Potter was appointed manager of newly relegated Championship club Swansea City on 11 June 2018 on a three-year contract. He was joined by assistant manager Billy Reid and recruitment analyst Kyle Macaulay. On his appointment, Potter said "This is a Premier League club from the last seven years and it wants to try to get back, but get back in a way that there is an identity and an understanding of what they want to be on the pitch. That was the interesting thing for me – the chance to build something".

Potter won his first match as Swansea boss with a 2–1 victory over Sheffield United, with goals from striker Oli McBurnie and former Liverpool youngster Yan Dhanda. His first game at Swansea's Liberty Stadium was a 1–0 win against Preston North End. In his first season at the club, Swansea reached the quarter-finals of the 2018–19 FA Cup, where they hosted Manchester City. They led the Premier League champions 2–0 after 30 minutes, but three goals in the last 20 minutes, one from Bernardo Silva, an own goal from Kristoffer Nordfeldt and a late winner from Sergio Agüero defeated Potter's side. They finished 10th in the league, after a strong end-of-season run gave Swansea a slim chance of making the play-offs going into the last three matches of the season.
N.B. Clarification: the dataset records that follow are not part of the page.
/-- **The lifted cluster (Condition ③ and Proposition 4.1)**: along the run of the `𝒢`-side on the coin
configuration `ω`, with `η = orEdges ω` the OR of the copies: every explored vertex's lift is joined to
`x₀` by an `η`-open path, and the designated lift of every open queried edge is `η`-open.
[cite: MartineauSevero2019, §5 (Condition ③: "Every element of C' is connected to o' by an η-open path")] -/
theorem liftedCluster (hG : G.Connected) (hact : IsActionByAut G Γ)
    (hN : ∀ u : Qt, 4 * r * (1 + ballVolume Hq u (r + 1)) + 2 * ballVolume Hq u (r + 1) ≤ N)
    (hNdom : ∀ e : Sym2 V, (dom Γ G r e).card ≤ N) (ω : Set (Sym2 (CoinH V N))) (k : ℕ) :
    (∀ v ∈ (stOf (btG S x₀ L N ω k)).A,
      (SimpleGraph.fromEdgeSet (orEdges N G ω)).Reachable x₀ (lamOf S x₀ L N (btG S x₀ L N ω k) v)) ∧
    (∀ e ∈ (stOf (btG S x₀ L N ω k)).O, desig S x₀ L N (btG S x₀ L N ω k) e ∈ orEdges N G ω) := by
  have hH : (Hq).Connected := quot_connected hG
  have hE := goodEnc_G (S := S) (x₀ := x₀) (L := L) (N := N) hG hact hN hNdom
  induction k with
  | zero =>
    have h0 : btG S x₀ L N ω 0 = [] := rfl
    rw [h0]
    refine ⟨?_, ?_⟩
    · intro v hv
      simp only [stateOf, TExplore.stateOf, machine, HState.init, Finset.mem_singleton] at hv
      subst hv; rfl
    · intro e he
      simp [stateOf, TExplore.stateOf, machine, HState.init] at he
  | succ k ih =>
    obtain ⟨ihA, ihO⟩ := ih
    cases hq : nq Hq (qmk Γ x₀) r L (stOf (btG S x₀ L N ω k)) with
    | none =>
      rw [btG_succ_of_none hE hq]
      exact ⟨ihA, ihO⟩
    | some q =>
      rw [btG_succ_of_some hE hq]
      generalize hb : btG S x₀ L N ω k = b at hq ihA ihO ⊢
      set ans := TExplore.answer (machine Hq (qmk Γ x₀) r L N) q (encG S x₀ L N b q, obs ω (encG S x₀ L N b q)) with hans
      -- old designated lifts and old lifts are unchanged
      have hdes : ∀ e ∈ (stOf b).Qd, desig S x₀ L N (ans :: b) e = desig S x₀ L N b e := fun e he => by
        have := desig_append (S := S) hH [ans] b he
        rwa [List.singleton_append] at this
      have hlam : ∀ v ∈ (stOf b).A, lamOf S x₀ L N (ans :: b) v = lamOf S x₀ L N b v := fun v hv =>
        lamOf_cons_of_mem_A ans b hv
      have hinv := inv_stateOf (H := Hq) (o := qmk Γ x₀) (r := r) (L := L) (N := N) hH b
      rw [stateOf_cons_of_some hq]
      cases q with
      | edge u v =>
        obtain ⟨hu, huv, hd, hQ⟩ := nq_edge_spec hq
        have hux := qmk_lamOf (S := S) (x₀ := x₀) (L := L) (N := N) hG hact hu
        set ê := desigE Γ G (lamOf S x₀ L N b) (u, v) with hê
        have hêE : ê ∈ G.edgeSet := desigE_mem_edgeSet hact hux huv
        -- answer semantics: `true` iff some copy of `ê` is open iff `ê ∈ η`
        have hopen : ans = true → ê ∈ orEdges N G ω := fun h => by
          rw [hans] at h
          have h1 : (obs ω (coinsOf N (Sum.inl ê))).Nonempty :=
            answerG_edge_iff.1 h
          exact mem_orEdges.2 ⟨hêE, obs_coinsOf_nonempty_iff.1 h1⟩
        refine ⟨?_, ?_⟩
        · intro w hw
          rcases mem_A_hstep_edge.1 hw with hw | ⟨ha, rfl⟩
          · rw [hlam w hw]; exact ihA w hw
          · by_cases hwA : w ∈ (stOf b).A
            · rw [hlam w hwA]; exact ihA w hwA
            · rw [lamOf_cons, hq]
              simp only [ha, hwA, not_false_eq_true, and_self, if_true, Function.update_self]
              have hreach := ihA u hu
              have h' : (Hq).Adj (qmk Γ (lamOf S x₀ L N b u)) w := by rw [hux]; exact huv
              have hadj := (edgeLift_spec hact h').1
              refine hreach.trans (SimpleGraph.Adj.reachable ?_)
              rw [SimpleGraph.fromEdgeSet_adj]
              exact ⟨hopen ha, hadj.ne⟩
        · intro e he
          rcases mem_O_hstep_edge.1 he with he | ⟨ha, rfl⟩
          · rw [hdes e (hinv.O_sub e he)]; exact ihO e he
          · have : desig S x₀ L N (ans :: b) s(u, v) = ê := by
              unfold desig
              rw [stateOf_cons_of_some hq, src_hstep_edge_self]
              unfold desigE
              rw [hlam u hu]
              rfl
            rw [this]; exact hopen ha
      | bonus u =>
        obtain ⟨-, hu, hd, hY, hballopen⟩ := nq_bonus_spec hq
        have hux := qmk_lamOf (S := S) (x₀ := x₀) (L := L) (N := N) hG hact hu
        set x := lamOf S x₀ L N b u with hx
        refine ⟨?_, ?_⟩
        swap
        · intro e he
          rw [O_hstep_bonus] at he
          rw [hdes e (hinv.O_sub e he)]; exact ihO e he
        intro w hw
        rcases mem_A_hstep_bonus.1 hw with hw | ⟨ha, hwS⟩
        · rw [hlam w hw]; exact ihA w hw
        by_cases hwA : w ∈ (stOf b).A
        · rw [hlam w hwA]; exact ihA w hwA
        -- a new sphere vertex: all probed coins were open
        have hall : ∀ c ∈ bonusCoins S N (stOf b) (lamOf S x₀ L N b) u, c ∈ ω := by
          have h := ha
          rw [hans] at h
          have h' : obs ω (bonusCoins S N (stOf b) (lamOf S x₀ L N b) u) = bonusCoins S N (stOf b) (lamOf S x₀ L N b) u :=
            answerG_bonus_iff.1 h
          intro c hc
          have : c ∈ obs ω (bonusCoins S N (stOf b) (lamOf S x₀ L N b) u) := by rw [h']; exact hc
          exact (mem_obs_iff.1 this).2
        -- non-designated candidates were read open
        have hreal : ∀ f ∈ cand S x u, f ∉ desigSet G (stOf b) (lamOf S x₀ L N b) → f ∈ orEdges N G ω := by
          intro f hf hnd
          have hc : coin (Sum.inl f) (locIdx Γ G r N f u) ∈ bonusCoins S N (stOf b) (lamOf S x₀ L N b) u :=
            Finset.mem_union_left _ (mem_realCoins.2 ⟨f, hf, hnd, rfl⟩)
          exact mem_orEdges.2 ⟨cand_subset_edgeSet (S := S) hux hf, _, hall _ hc⟩
        -- witness edges are open: read now, or designated lifts of edges of the fully open ball
        have hwt : ∀ f ∈ S.wt x, f ∈ orEdges N G ω := by
          intro f hfw
          by_cases hnd : f ∈ desigSet G (stOf b) (lamOf S x₀ L N b)
          · obtain ⟨e, he, hef⟩ := mem_desigSet_iff.1 hnd
            have hproj := projE_desig (S := S) (x₀ := x₀) (L := L) (N := N) hG hact he
            rw [hef] at hproj
            have heO : e ∈ (stOf b).O := by
              refine hballopen e ?_
              rw [mem_edgesInBallFin]
              induction f using Sym2.inductionOn with
              | hf a b' =>
                have hab := (S.wt_ball x _ hfw a (Sym2.mem_mk_left _ _)).2
                have hbb := (S.wt_ball x _ hfw b' (Sym2.mem_mk_right _ _)).2
                rw [hux] at hab hbb
                simp only [projE, Sym2.map_mk] at hproj
                subst hproj
                rcases qmk_adj_or_eq (Γ := Γ) (S.wt_sub x hfw) with heq | hadj'
                · exfalso
                  obtain ⟨h1, h2, -⟩ := hinv.Qd_src _ he
                  have hd1 : (s(qmk Γ a, qmk Γ b') : Sym2 Qt).IsDiag := Sym2.mk_isDiag_iff.2 heq
                  rw [h1] at hd1
                  exact h2.ne (Sym2.mk_isDiag_iff.1 hd1)
                · exact mk_mem_edgesInBall_iff.2 ⟨hadj', hab, hbb⟩
            rw [← hef]
            exact ihO e heO
          · exact hreal f (mem_cand.2 (Or.inl hfw)) hnd
        have hle : SimpleGraph.fromEdgeSet (↑(S.wt x) : Set (Sym2 V)) ≤ SimpleGraph.fromEdgeSet (orEdges N G ω) :=
          SimpleGraph.fromEdgeSet_mono fun f hf => hwt f hf
        have hx0 : (SimpleGraph.fromEdgeSet (orEdges N G ω)).Reachable x₀ x := ihA u hu
        -- the new lift is the tip of the chosen candidate
        rw [lamOf_cons, hq]
        simp only [ha, if_true, bonusLam, hwA, if_false, hwS]
        have hdist : (Hq).dist (qmk Γ x) w = r + 1 := by
          rw [hux]; rw [sphereF, Finset.mem_filter] at hwS; exact hwS.2
        obtain ⟨hbase, hbv, hf₁, hf₂, ht₁, ht₂, ha₁, ha₂, hne12, hr₁, hr₂⟩ := S.spec x w hdist
        have hc₁ : s(S.foot₁ x w, S.tip₁ x w) ∈ cand S x u :=
          mem_cand.2 (Or.inr ⟨w, hwS, mem_candPair.2 (Or.inl rfl)⟩)
        have hc₂ : s(S.foot₂ x w, S.tip₂ x w) ∈ cand S x u :=
          mem_cand.2 (Or.inr ⟨w, hwS, mem_candPair.2 (Or.inr rfl)⟩)
        unfold pick
        rw [← hx]
        split_ifs with hdes1
        · -- the first candidate is designated; then the second is not
          have hnd2 : s(S.foot₂ x w, S.tip₂ x w) ∉ desigSet G (stOf b) (lamOf S x₀ L N b) := by
            intro h2
            obtain ⟨e₁, he₁, hd₁⟩ := mem_desigSet_iff.1 hdes1
            obtain ⟨e₂, he₂, hd₂⟩ := mem_desigSet_iff.1 h2
            have p1 := projE_desig (S := S) (x₀ := x₀) (L := L) (N := N) hG hact he₁
            have p2 := projE_desig (S := S) (x₀ := x₀) (L := L) (N := N) hG hact he₂
            rw [hd₁] at p1
            rw [hd₂] at p2
            have h12 : e₁ = e₂ := by
              rw [← p1, ← p2]
              simp only [projE, Sym2.map_mk, hf₁, hf₂, ht₁, ht₂]
            subst h12
            exact hne12 (hd₁.symm.trans hd₂)
          have hopen₂ := hreal _ hc₂ hnd2
          refine hx0.trans ((hr₂.mono hle).trans (SimpleGraph.Adj.reachable ?_))
          rw [SimpleGraph.fromEdgeSet_adj]
          exact ⟨hopen₂, ha₂.ne⟩
        · have hopen₁ := hreal _ hc₁ hdes1
          refine hx0.trans ((hr₁.mono hle).trans (SimpleGraph.Adj.reachable ?_))
          rw [SimpleGraph.fromEdgeSet_adj]
          exact ⟨hopen₁, ha₁.ne⟩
After Chris Hughton was dismissed as Brighton & Hove Albion manager at the end of the 2018–19 season, Brighton made an approach for Potter to become their new manager, which Swansea initially rejected. Swansea offered Potter a new contract to remain at the club, which would have made him one of the Championship's highest earning managers. The club however, eventually granted permission for Potter to begin talks with Brighton, who would reportedly pay Swansea about £3m in compensation for Potter and his backroom staff.
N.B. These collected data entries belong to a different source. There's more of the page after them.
/-- **THE EISENSTEIN HALF OF `BSD₂(W)` FROM THE LOWER DIVISIBILITY ALONE.** Same data with `hLo` the LOWER divisibility (the body of the
registered v9 stub `stub_lowerDivisibility_two` for this `W`) and no upper divisibility: THEN `MissingLowerBoundAt W 2`
(`ord₂ #Ш_an(W) ≤ ord₂ #Ш(W)`). [cite: JetchevSkinnerWan2017, §7.4.1 (shape)] [cite: Milne1972ArithmeticAV, §1 Thm. 1] [cite: GrossZagier1986, V.(2.2)]
[cite: FriedbergHoffstein1995, Thm. B] -/
theorem missingLowerBoundAt_two_of_lowerDivisibility_of_socket_of_twist
    (hF : ToricPublishedInputs) (hL : thm151_thm153_modularCurve_heegnerVector_additive)
    (hMilne : Milne1972.bsdQuotient_baseChange_quadratic)
    (W : WeierstrassCurve ℚ) [W.IsElliptic] [W.IsGloballyMinimal] (h4N : 2 ^ 2 ∣ W.conductorNorm ℤ) (hr : W.analyticRank = 1)
    (hFr : ∀ (N : ℕ) [NeZero N] (K : Type) [Field K] [NumberField K] (Dt : ModularParametrizationData W N),
      W.conductorNorm ℤ = N → IsImaginaryQuadratic K → SatisfiesHeegnerHypothesis N K →
      ∀ (κ : ZpExtension K 2), κ.IsAnticyclotomic → ∀ (γ : Field.absoluteGaloisGroup K) [Fact (κ.IsTopGenerator γ)]
        (𝔭 : HeightOneSpectrum (𝓞 K)), ((2 : ℕ) : 𝓞 K) ∈ 𝔭.asIdeal → 𝔭.asIdeal.ramificationIdx (𝓞 ℚ) = 1 →
        𝔭.asIdeal.inertiaDeg (𝓞 ℚ) = 1 → ∀ (ι' : PadicAlgCl 2 ≃+* ℂ), SchneiderFree.BranchInducesPrime 2 ι' 𝔭 →
        ∃ (ΩK : ℂ) (Ωp : ℂ_[2]) (Q : PowerSeries (PadicComplexInt 2)),
          ΩK ≠ 0 ∧ Ωp ≠ 0 ∧ R1.IsBDPLFunctionInt 2 ι' 𝔭 κ γ Dt.f ΩK Ωp Q)
    (hLo : ∀ (N : ℕ) [NeZero N] (K : Type) [Field K] [NumberField K] (Dt : ModularParametrizationData W N),
      W.conductorNorm ℤ = N → IsImaginaryQuadratic K → SatisfiesHeegnerHypothesis N K →
      ∀ (κ : ZpExtension K 2), κ.IsAnticyclotomic → ∀ (γ : Field.absoluteGaloisGroup K) [Fact (κ.IsTopGenerator γ)]
        (𝔭 : HeightOneSpectrum (𝓞 K)), ((2 : ℕ) : 𝓞 K) ∈ 𝔭.asIdeal → 𝔭.asIdeal.ramificationIdx (𝓞 ℚ) = 1 →
        𝔭.asIdeal.inertiaDeg (𝓞 ℚ) = 1 → ∀ (𝔭' : HeightOneSpectrum (𝓞 K)), ((2 : ℕ) : 𝓞 K) ∈ 𝔭'.asIdeal → 𝔭' ≠ 𝔭 →
        ∀ (ι' : PadicAlgCl 2 ≃+* ℂ), SchneiderFree.BranchInducesPrime 2 ι' 𝔭 →
        ∀ (ΩK : ℂ) (Ωp : ℂ_[2]) (Q : PowerSeries (PadicComplexInt 2)), ΩK ≠ 0 → Ωp ≠ 0 →
          R1.IsBDPLFunctionInt 2 ι' 𝔭 κ γ Dt.f ΩK Ωp Q →
          Module.IsTorsion (IwasawaAlgebra 2) (XAc (W.baseChange K) 2 κ 𝔭' ∅ γ) →
          ∃ g : PowerSeries (PadicComplexInt 2), 2⁻¹ ≤ ‖((constantCoeff g : PadicComplexInt 2) : ℂ_[2])‖ ∧
            Ideal.span {g} * (XAc.charIdeal (W.baseChange K) 2 κ 𝔭' ∅ γ).map (PowerSeries.map (R1.toCpInt 2)) ≤ Ideal.span {Q})
    (hTw : ∀ (N : ℕ) [NeZero N] (K : Type) [Field K] [NumberField K]
      (Wd : WeierstrassCurve ℚ) [Wd.IsElliptic] [Wd.IsGloballyMinimal],
      W.conductorNorm ℤ = N → IsImaginaryQuadratic K → SatisfiesHeegnerHypothesis N K →
      (∃ C : VariableChange ℚ, C • W.quadraticTwist (NumberField.discr K : ℚ) = Wd) →
      (W.quadraticTwist (NumberField.discr K : ℚ)).entireLFunction 1 ≠ 0 → BSDp Wd 2)
    (hCtl₀ : ∀ (N : ℕ) [NeZero N] (K : Type) [Field K] [NumberField K] (Dt : ModularParametrizationData W N)
      (H : HeegnerDatum N (NumberField.discr K)) (ι : K →+* ℂ) (P : (W.baseChange K).toAffine.Point),
      W.conductorNorm ℤ = N → IsImaginaryQuadratic K → SatisfiesHeegnerHypothesis N K →
      (W.quadraticTwist (NumberField.discr K : ℚ)).entireLFunction 1 ≠ 0 →
      WeierstrassCurve.Affine.Point.map ι.toRatAlgHom P = heegnerPointComplex Dt H → ¬ IsOfFinAddOrder P →
      Literature.NumberTheory.EllipticCurves.kolyvagin N W K →
      ∀ (κ : ZpExtension K 2), κ.IsAnticyclotomic → ∀ (γ : Field.absoluteGaloisGroup K) [Fact (κ.IsTopGenerator γ)]
        (𝔭 : HeightOneSpectrum (𝓞 K)) (h𝔭 : ((2 : ℕ) : 𝓞 K) ∈ 𝔭.asIdeal) (he : 𝔭.asIdeal.ramificationIdx (𝓞 ℚ) = 1)
        (hf : 𝔭.asIdeal.inertiaDeg (𝓞 ℚ) = 1),
        SchneiderFree.AdditiveControlOnTreeAt 2 κ 𝔭 γ (embAt K 2 𝔭 h𝔭 he hf) P) :
    MissingLowerBoundAt W 2 := by
  obtain ⟨hGZ, hKo, hGZK, hmod, hmodP, -, hGZ73, hFH, hpar, hHP⟩ := hF
  haveI hN0 : NeZero (W.conductorNorm ℤ) := ⟨W.conductorNorm_pos_holds.ne'⟩
  ------------------------------------------------------------------ parity and the Friedberg–Hoffstein field (modulus `6`)
  have hw : W.rootNumber = -1 := by
    rcases W.rootNumber_eq_one_or with h | h
    · exfalso
      have heven : Even W.analyticRank := (hpar W).mpr h
      rw [hr] at heven
      exact Nat.not_even_one heven
    · exact h
  obtain ⟨K, _, _, hK, -, hHN, hH6, hLt⟩ := hFH W hw 6 (by norm_num) 0
  have hd4 : NumberField.discr K < -4 :=
    discr_lt_neg_four_of_three_split hK (hH6 3 Nat.prime_three (by norm_num : (3 : ℕ) ∣ 6))
  have h2N : (2 : ℕ) ∣ W.conductorNorm ℤ := dvd_trans (dvd_pow_self 2 two_ne_zero) h4N
  have hsplit : SplitsIn K 2 := hHN 2 Nat.prime_two h2N
  ------------------------------------------------------------------ the Heegner point, non-torsion, Kolyvagin
  obtain ⟨P, Dt, H, ι, hP⟩ := hHP W K hK hHN
  have hL0 : W.entireLFunction 1 = 0 := entireLFunction_one_eq_zero_of_analyticRank_eq_one hr
  obtain ⟨-, hderiv⟩ := leadingLCoeff_eq_deriv_of_analyticRank_eq_one hr
  have hLK : LDerivEK W K ≠ 0 := by
    rw [lDerivEK_eq_deriv_mul W K hmod hL0]; exact mul_ne_zero hderiv hLt
  have hnt : ¬ IsOfFinAddOrder P :=
    (lDerivEK_ne_zero_iff_not_isOfFinAddOrder W (W.conductorNorm ℤ) K (hGZ _ W K) hK hHN ⟨Dt, H, ι, hP⟩).mp hLK
  have hKoK : Literature.NumberTheory.EllipticCurves.kolyvagin (W.conductorNorm ℤ) W K := hKo _ W K
  obtain ⟨hrk, hfinK⟩ := hKoK hK hHN ⟨Dt, H, ι, hP⟩ hnt
  ------------------------------------------------------------------ the anticyclotomic frame data at `2`
  obtain ⟨κ, γ, -, hκ, hγ, -⟩ := X11b.exists_anticyclotomic_generator_prime (p := 2) hK
  haveI : Fact (κ.IsTopGenerator γ) := ⟨hγ⟩
  obtain ⟨𝔭, h𝔭, he, hf⟩ := X11b.exists_degreeOnePrime_of_splitsIn K 2 hK.1 hsplit
  obtain ⟨𝔭', hne, h𝔭', he', hf'⟩ := X11b.Three.exists_ne_degreeOne_prime hK.1 h𝔭 he hf
  obtain ⟨ι₀⟩ := PadicAlgCl.nonempty_ringEquiv_complex 2
  obtain ⟨ι', -, hind⟩ := exists_datum_forall_mem_iff 2 ι₀ hK h𝔭
  ------------------------------------------------------------------ socket FIRST (it carries torsion), frame
  have hctl := hCtl₀ (W.conductorNorm ℤ) K Dt H ι P rfl hK hHN hLt hP hnt hKoK κ hκ γ 𝔭' h𝔭' he' hf'
  have htors : Module.IsTorsion (IwasawaAlgebra 2) (XAc (W.baseChange K) 2 κ 𝔭' ∅ γ) := by
    obtain ⟨n, hn, -⟩ := hctl
    exact hn.1
  obtain ⟨ΩK, Ωp, Q, hΩK, hΩp, hQ⟩ := hFr (W.conductorNorm ℤ) K Dt rfl hK hHN κ hκ γ 𝔭 h𝔭 he hf ι' hind
  ------------------------------------------------------------------ ranks of the pair and the twin
  have h2 : Module.finrank ℚ K = 2 := hK.1
  haveI : (W.baseChange K).IsGloballyMinimal := W.isGloballyMinimal_baseChange_of_satisfiesHeegnerHypothesis K h2 hHN
  have hD0 : (NumberField.discr K : ℚ) ≠ 0 := by exact_mod_cast NumberField.discr_ne_zero K
  haveI hEt : (W.quadraticTwist (NumberField.discr K : ℚ)).IsElliptic := W.isElliptic_quadraticTwist hD0
  have hrd0 : (W.quadraticTwist (NumberField.discr K : ℚ)).analyticRank = 0 :=
    ((W.quadraticTwist (NumberField.discr K : ℚ)).analyticRank_eq_zero_iff_holds (hmod _)).mpr hLt
  have hrK : (W.baseChange K).analyticRank = 1 :=
    (Summit.BirchSwinnertonDyer.Rank1Residual.P2.analyticRank_baseChange_eq_one_iff W K hmod h2).mpr (Or.inl ⟨hr, hrd0⟩)
  obtain ⟨Cd, hCd⟩ := hasGlobalMinimalModel_rat_holds (W.quadraticTwist (NumberField.discr K : ℚ))
  haveI : (Cd • W.quadraticTwist (NumberField.discr K : ℚ)).IsGloballyMinimal := hCd
  have hWd : BSDp (Cd • W.quadraticTwist (NumberField.discr K : ℚ)) 2 :=
    hTw (W.conductorNorm ℤ) K (Cd • W.quadraticTwist (NumberField.discr K : ℚ)) rfl hK hHN ⟨Cd, rfl⟩ hLt
  have hrW : W.analyticRank ≤ 1 := by rw [hr]
  have hrd : (Cd • W.quadraticTwist (NumberField.discr K : ℚ)).analyticRank ≤ 1 := by
    rw [analyticRank_smul, hrd0]; exact zero_le_one
  ------------------------------------------------------------------ the one-sided `K`-side input and the one-sided descent
  have hLo₁ := hLo (W.conductorNorm ℤ) K Dt rfl hK hHN κ hκ γ 𝔭 h𝔭 he hf 𝔭' h𝔭' hne ι' hind ΩK Ωp Q hΩK hΩp hQ htors
  have hKlo := lowerOver_of_lowerDivisibility_two hL hmod W K κ γ Dt H ι P (hGZ _ W K) hKoK rfl h4N hK hd4 hHN hκ hP hnt hrk hrK 𝔭 h𝔭
    he hf 𝔭' h𝔭' he' hf' ι' hind hΩK hΩp hQ hLo₁ hctl
  exact missingLowerBoundAt_of_lowerOver_of_bsdp_twist W 2 K (Cd • W.quadraticTwist (NumberField.discr K : ℚ)) (W.baseChange K)
    hGZK hmod hMilne hrW h2 ⟨Cd, rfl⟩ hrd ⟨1, one_smul _ _⟩ hKlo hWd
===Brighton & Hove Albion===
Potter was appointed head coach of Premier League club Brighton & Hove Albion on 20 May 2019, signing a four-year contract. He won his first match 3–0 away to Watford, in what was also his Premier League debut. His first home game on 17 August was a 1–1 draw with West Ham United. Potter's first defeat in the league was a week later at Falmer Stadium, 2–0 to south coast neighbours Southampton.
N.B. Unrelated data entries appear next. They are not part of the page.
/-- **PLANE CIRCULATION IS INDEPENDENT OF THE HEIGHT (kinematic form).**  Let `V` be a `C²` field on `ℝ³` with `‖DV‖ ≤ M`,
`‖D(curl V)‖ ≤ M₂`, velocity decay `‖V(x)‖(‖x‖+ρ) ≤ D`, vorticity decay `‖curl V(x)‖(‖x‖+ρ)² ≤ A` (`ρ > 0`) and the
closed-hemisphere sign `⟪curl V, e₃⟫ ≥ 0`.  Then the (finite) plane flux `∫_{ℝ²} ⟪curl V(y,c), e₃⟫ dy` does not depend on `c`
(real-integral form). -/
theorem integral_planeFlux_eq_of_decay (hV2 : ContDiff ℝ 2 V) {M M₂ D A ρ : ℝ} (hM : ∀ x, ‖fderiv ℝ V x‖ ≤ M)
    (hM₂ : ∀ x, ‖fderiv ℝ (curl V) x‖ ≤ M₂) (hρ : 0 < ρ) (hD : ∀ x, ‖V x‖ * (‖x‖ + ρ) ≤ D)
    (hA : ∀ x, ‖curl V x‖ * (‖x‖ + ρ) ^ 2 ≤ A) (hnn : ∀ x, 0 ≤ ⟪curl V x, e3⟫) (c₁ c₂ : ℝ) :
    ∫ y : EuclideanSpace ℝ (Fin 2), ⟪curl V (planePt c₁ y), e3⟫ = ∫ y : EuclideanSpace ℝ (Fin 2), ⟪curl V (planePt c₂ y), e3⟫ := by
  have hA0 : 0 ≤ A := le_trans (by positivity) (hA 0)
  -- a uniform vorticity bound from the decay
  have hB₁ : ∀ x, ‖curl V x‖ ≤ A / ρ ^ 2 := by
    intro x
    rw [le_div_iff₀ (by positivity)]
    calc ‖curl V x‖ * ρ ^ 2 ≤ ‖curl V x‖ * (‖x‖ + ρ) ^ 2 := by
          gcongr
          exact le_add_of_nonneg_left (norm_nonneg _)
      _ ≤ A := hA x
  obtain ⟨-, h1⟩ := tendsto_windowedFlux_planeFlux hV2 hM hρ hD hnn c₁
  obtain ⟨-, h2⟩ := tendsto_windowedFlux_planeFlux hV2 hM hρ hD hnn c₂
  -- the difference of the approximants tends to `0`
  have hdiff : Tendsto (fun n : ℕ => 4 * Real.pi * ((n : ℝ) + 1) ^ 2 *
      (∫ y, ⟪curl V (planePt c₂ y), e3⟫ * gaussWin ((n : ℝ) + 1) 0 y) -
        4 * Real.pi * ((n : ℝ) + 1) ^ 2 * (∫ y, ⟪curl V (planePt c₁ y), e3⟫ * gaussWin ((n : ℝ) + 1) 0 y)) atTop (𝓝 0) := by
    -- the bound `4πA (1/√L + e/(4ρL)) |c₂ − c₁|` with `L = n + 1`, `R = √L`
    have hbd : ∀ n : ℕ, |4 * Real.pi * ((n : ℝ) + 1) ^ 2 *
        (∫ y, ⟪curl V (planePt c₂ y), e3⟫ * gaussWin ((n : ℝ) + 1) 0 y) -
          4 * Real.pi * ((n : ℝ) + 1) ^ 2 * (∫ y, ⟪curl V (planePt c₁ y), e3⟫ * gaussWin ((n : ℝ) + 1) 0 y)| ≤
        4 * Real.pi * A * (1 / Real.sqrt ((n : ℝ) + 1) + Real.exp 1 * (Real.sqrt ((n : ℝ) + 1)) ^ 2 /
          (4 * ρ * ((n : ℝ) + 1) ^ 2)) * |c₂ - c₁| := by
      intro n
      have hL : (0 : ℝ) < (n : ℝ) + 1 := by positivity
      exact abs_sub_windowedFlux_le hV2 hB₁ hM₂ hρ hA hL (Real.sqrt_pos.2 hL) c₁ c₂
    have hε : Tendsto (fun n : ℕ => 4 * Real.pi * A * (1 / Real.sqrt ((n : ℝ) + 1) +
        Real.exp 1 * (Real.sqrt ((n : ℝ) + 1)) ^ 2 / (4 * ρ * ((n : ℝ) + 1) ^ 2)) * |c₂ - c₁|) atTop (𝓝 0) := by
      have hn1 : Tendsto (fun n : ℕ => (n : ℝ) + 1) atTop atTop :=
        tendsto_atTop_add_const_right _ _ tendsto_natCast_atTop_atTop
      have ha : Tendsto (fun n : ℕ => 1 / Real.sqrt ((n : ℝ) + 1)) atTop (𝓝 0) := by
        have h := (Real.tendsto_sqrt_atTop.comp hn1)
        exact tendsto_const_nhds.div_atTop h
      have hb : Tendsto (fun n : ℕ => Real.exp 1 * (Real.sqrt ((n : ℝ) + 1)) ^ 2 / (4 * ρ * ((n : ℝ) + 1) ^ 2))
          atTop (𝓝 0) := by
        have hfun : (fun n : ℕ => Real.exp 1 * (Real.sqrt ((n : ℝ) + 1)) ^ 2 / (4 * ρ * ((n : ℝ) + 1) ^ 2)) =
            fun n : ℕ => (Real.exp 1 / (4 * ρ)) / ((n : ℝ) + 1) := by
          funext n
          have hL : (0 : ℝ) < (n : ℝ) + 1 := by positivity
          rw [Real.sq_sqrt hL.le]
          field_simp
        rw [hfun]
        exact tendsto_const_nhds.div_atTop hn1
      have h := ((ha.add hb).const_mul (4 * Real.pi * A)).mul_const |c₂ - c₁|
      simpa using h
    exact squeeze_zero_norm (fun n => by rw [Real.norm_eq_abs]; exact hbd n) hε
  have hsub := h2.sub h1
  have h0 := tendsto_nhds_unique hsub hdiff
  linarith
In the first game back after the COVID-19 league suspension, Brighton achieved their first league double over Arsenal following a 2–1 home victory on 20 June, having also won 2–1 in the reverse fixture earlier in the season. His first season saw the club recording their highest points and goals in the Premier League, collecting 41 points and scoring 39, while finishing in 15th (their joint highest finish with the 2017–18 season) after a 2–1 win over Burnley in the last game of the season.

Brighton lost 3–1 at home to Chelsea in their opening game of the 2020–21 season. They won their first league match of the season in their second game, beating Newcastle away 3–0. Brighton lost 3–2 at home to Manchester United on 26 September; this was Potter's 100th defeat as a manager.

On 31 January 2021, Brighton beat Tottenham 1–0, their first league win at home since the victory over Arsenal on 20 June 2020. Three days later, Potter led Brighton to beat defending champions Liverpool 1–0 at Anfield, Brighton's first league win at Liverpool since 1982. On 18 May, Brighton came from 2–0 down to defeat champions Manchester City 3–2, their first league victory over City since 1989.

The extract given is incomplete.